/-- **Core estimate.** For `δ, η, ν > 0`, `e ≥ 0`, `g` integrable on `(-δ, δ)` with
`|g(ω) - g(0)| ≤ e` for `|ω| < η`:
`|∫_{(-δ,δ)} ν/(ν²+ω²) g(ω) dω - π g(0)| ≤ π e + (ν/η²) ∫_{(-δ,δ)} |g - g(0)| + |g(0)|·(2ν/δ)`.
[folklore] -/
theorem abs_setIntegral_poisson_mul_sub_le {δ η ν e : ℝ} (hδ : 0 < δ) (hη : 0 < η)
    (hν : 0 < ν) (he : 0 ≤ e) {g : ℝ → ℝ} (hgi : IntegrableOn g (Ioo (-δ) δ))
    (hge : ∀ ω, |ω| < η → |g ω - g 0| ≤ e) :
    |(∫ ω in Ioo (-δ) δ, ν / (ν ^ 2 + ω ^ 2) * g ω) - Real.pi * g 0| ≤
      Real.pi * e + ν / η ^ 2 * (∫ ω in Ioo (-δ) δ, |g ω - g 0|) + |g 0| * (2 * ν / δ) := by
  set P : ℝ → ℝ := fun ω => ν / (ν ^ 2 + ω ^ 2) with hP
  obtain ⟨hPint, hPtot⟩ := integrable_poisson_and_integral_eq_pi hν
  have hPpos : ∀ ω, 0 ≤ P ω := fun ω => by positivity
  have hPc : Continuous P := by
    refine continuous_const.div (by fun_prop) (fun ω => ?_)
    positivity
  have hPle : ∀ ω, P ω ≤ 1 / ν := fun ω => by
    simp only [hP]
    rw [div_le_div_iff₀ (by positivity) hν, one_mul]
    nlinarith [sq_nonneg ω]
  -- integrability facts on the window
  have hS : volume (Ioo (-δ) δ) ≠ ∞ := by
    rw [Real.volume_Ioo]; exact ENNReal.ofReal_ne_top
  have hconst : IntegrableOn (fun _ : ℝ => g 0) (Ioo (-δ) δ) := integrableOn_const hS
  have hdiff : IntegrableOn (fun ω => g ω - g 0) (Ioo (-δ) δ) := hgi.sub hconst
  have hPg : IntegrableOn (fun ω => P ω * g ω) (Ioo (-δ) δ) :=
    Integrable.bdd_mul hgi hPc.aestronglyMeasurable (ae_of_all _ (fun ω => by
      rw [Real.norm_eq_abs, abs_of_nonneg (hPpos ω)]; exact hPle ω))
  have hPd : IntegrableOn (fun ω => P ω * (g ω - g 0)) (Ioo (-δ) δ) :=
    Integrable.bdd_mul hdiff hPc.aestronglyMeasurable (ae_of_all _ (fun ω => by
      rw [Real.norm_eq_abs, abs_of_nonneg (hPpos ω)]; exact hPle ω))
  -- algebraic decomposition
  have hdecomp : (∫ ω in Ioo (-δ) δ, P ω * g ω) - Real.pi * g 0 =
      (∫ ω in Ioo (-δ) δ, P ω * (g ω - g 0)) - g 0 * ∫ ω in (Ioo (-δ) δ)ᶜ, P ω := by
    have h1 : ∫ ω in Ioo (-δ) δ, P ω * (g ω - g 0) =
        (∫ ω in Ioo (-δ) δ, P ω * g ω) - g 0 * ∫ ω in Ioo (-δ) δ, P ω := by
      rw [← integral_const_mul, ← integral_sub hPg (hPint.integrableOn.const_mul _)]
      exact integral_congr_ae (ae_of_all _ (fun ω => by ring))
    have h2 : ∫ ω in Ioo (-δ) δ, P ω = Real.pi - ∫ ω in (Ioo (-δ) δ)ᶜ, P ω := by
      rw [← hPtot, ← integral_add_compl measurableSet_Ioo hPint]
      ring
    rw [h1, h2]
    ring
  -- near part
  have hnear : |∫ ω in Ioo (-δ) δ ∩ Metric.ball 0 η, P ω * (g ω - g 0)| ≤ Real.pi * e := by
    have hs : MeasurableSet (Ioo (-δ) δ ∩ Metric.ball 0 η) :=
      measurableSet_Ioo.inter measurableSet_ball
    calc |∫ ω in Ioo (-δ) δ ∩ Metric.ball 0 η, P ω * (g ω - g 0)|
        ≤ ∫ ω in Ioo (-δ) δ ∩ Metric.ball 0 η, P ω * e := by
          rw [← Real.norm_eq_abs]
          refine norm_integral_le_of_norm_le ((hPint.mul_const e).integrableOn) ?_
          filter_upwards [ae_restrict_mem hs] with ω hω
          rw [norm_mul, Real.norm_eq_abs, Real.norm_eq_abs, abs_of_nonneg (hPpos ω)]
          refine mul_le_mul_of_nonneg_left (hge ω ?_) (hPpos ω)
          have := hω.2
          rwa [Metric.mem_ball, Real.dist_eq, sub_zero] at this
      _ ≤ ∫ ω, P ω * e := setIntegral_le_integral (hPint.mul_const e)
          (ae_of_all _ (fun ω => mul_nonneg (hPpos ω) he))
      _ = Real.pi * e := by rw [integral_mul_const, hPtot]
  -- far part
  have hfar : |∫ ω in Ioo (-δ) δ \ Metric.ball 0 η, P ω * (g ω - g 0)| ≤
      ν / η ^ 2 * ∫ ω in Ioo (-δ) δ, |g ω - g 0| := by
    have hs : MeasurableSet (Ioo (-δ) δ \ Metric.ball 0 η) :=
      measurableSet_Ioo.diff measurableSet_ball
    have habs : IntegrableOn (fun ω => |g ω - g 0|) (Ioo (-δ) δ) := hdiff.abs
    calc |∫ ω in Ioo (-δ) δ \ Metric.ball 0 η, P ω * (g ω - g 0)|
        ≤ ∫ ω in Ioo (-δ) δ \ Metric.ball 0 η, ν / η ^ 2 * |g ω - g 0| := by
          rw [← Real.norm_eq_abs]
          refine norm_integral_le_of_norm_le ((habs.mono_set Set.sdiff_subset).const_mul _) ?_
          filter_upwards [ae_restrict_mem hs] with ω hω
          rw [norm_mul, Real.norm_eq_abs, Real.norm_eq_abs, abs_of_nonneg (hPpos ω)]
          refine mul_le_mul_of_nonneg_right ?_ (abs_nonneg _)
          have hω : η ≤ |ω| := by
            have := hω.2
            rwa [Metric.mem_ball, Real.dist_eq, sub_zero, not_lt] at this
          have hη2 : η ^ 2 ≤ ω ^ 2 := by
            calc η ^ 2 ≤ |ω| ^ 2 := pow_le_pow_left₀ hη.le hω 2
              _ = ω ^ 2 := sq_abs ω
          calc P ω ≤ ν / ω ^ 2 :=
                div_le_div_of_nonneg_left hν.le (lt_of_lt_of_le (by positivity) hη2) (by nlinarith)
            _ ≤ ν / η ^ 2 := div_le_div_of_nonneg_left hν.le (by positivity) hη2
      _ = ν / η ^ 2 * ∫ ω in Ioo (-δ) δ \ Metric.ball 0 η, |g ω - g 0| := integral_const_mul _ _
      _ ≤ ν / η ^ 2 * ∫ ω in Ioo (-δ) δ, |g ω - g 0| := by
          refine mul_le_mul_of_nonneg_left ?_ (by positivity)
          exact setIntegral_mono_set habs (ae_of_all _ (fun ω => abs_nonneg _))
            (Eventually.of_forall Set.sdiff_subset)
  -- tail part
  obtain ⟨htail0, htail⟩ := setIntegral_poisson_compl_le hδ hν
  have h3 : ∀ a b c : ℝ, |a + b - c| ≤ |a| + |b| + |c| := fun a b c => by
    calc |a + b - c| = |a + b + -c| := by rw [sub_eq_add_neg]
      _ ≤ |a + b| + |-c| := abs_add_le _ _
      _ ≤ |a| + |b| + |c| := by rw [abs_neg]; linarith [abs_add_le a b]
  -- conclusion
  rw [hdecomp, ← integral_inter_add_sdiff measurableSet_ball hPd]
  calc |(∫ ω in Ioo (-δ) δ ∩ Metric.ball 0 η, P ω * (g ω - g 0)) +
          (∫ ω in Ioo (-δ) δ \ Metric.ball 0 η, P ω * (g ω - g 0)) -
          g 0 * ∫ ω in (Ioo (-δ) δ)ᶜ, P ω|
      ≤ |∫ ω in Ioo (-δ) δ ∩ Metric.ball 0 η, P ω * (g ω - g 0)| +
          |∫ ω in Ioo (-δ) δ \ Metric.ball 0 η, P ω * (g ω - g 0)| +
          |g 0 * ∫ ω in (Ioo (-δ) δ)ᶜ, P ω| := h3 _ _ _
    _ ≤ Real.pi * e + ν / η ^ 2 * (∫ ω in Ioo (-δ) δ, |g ω - g 0|) + |g 0| * (2 * ν / δ) := by
          refine add_le_add (add_le_add hnear hfar) ?_
          rw [abs_mul, abs_of_nonneg htail0]
          exact mul_le_mul_of_nonneg_left htail (abs_nonneg _)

────────────────────────────────────────

Requirement: Transcribe the listing above line for line, from the first line to the line containing "[folklore] -/", inclusive, with no other lines.

Response to the exercise:
/-- **Core estimate.** For `δ, η, ν > 0`, `e ≥ 0`, `g` integrable on `(-δ, δ)` with
`|g(ω) - g(0)| ≤ e` for `|ω| < η`:
`|∫_{(-δ,δ)} ν/(ν²+ω²) g(ω) dω - π g(0)| ≤ π e + (ν/η²) ∫_{(-δ,δ)} |g - g(0)| + |g(0)|·(2ν/δ)`.
[folklore] -/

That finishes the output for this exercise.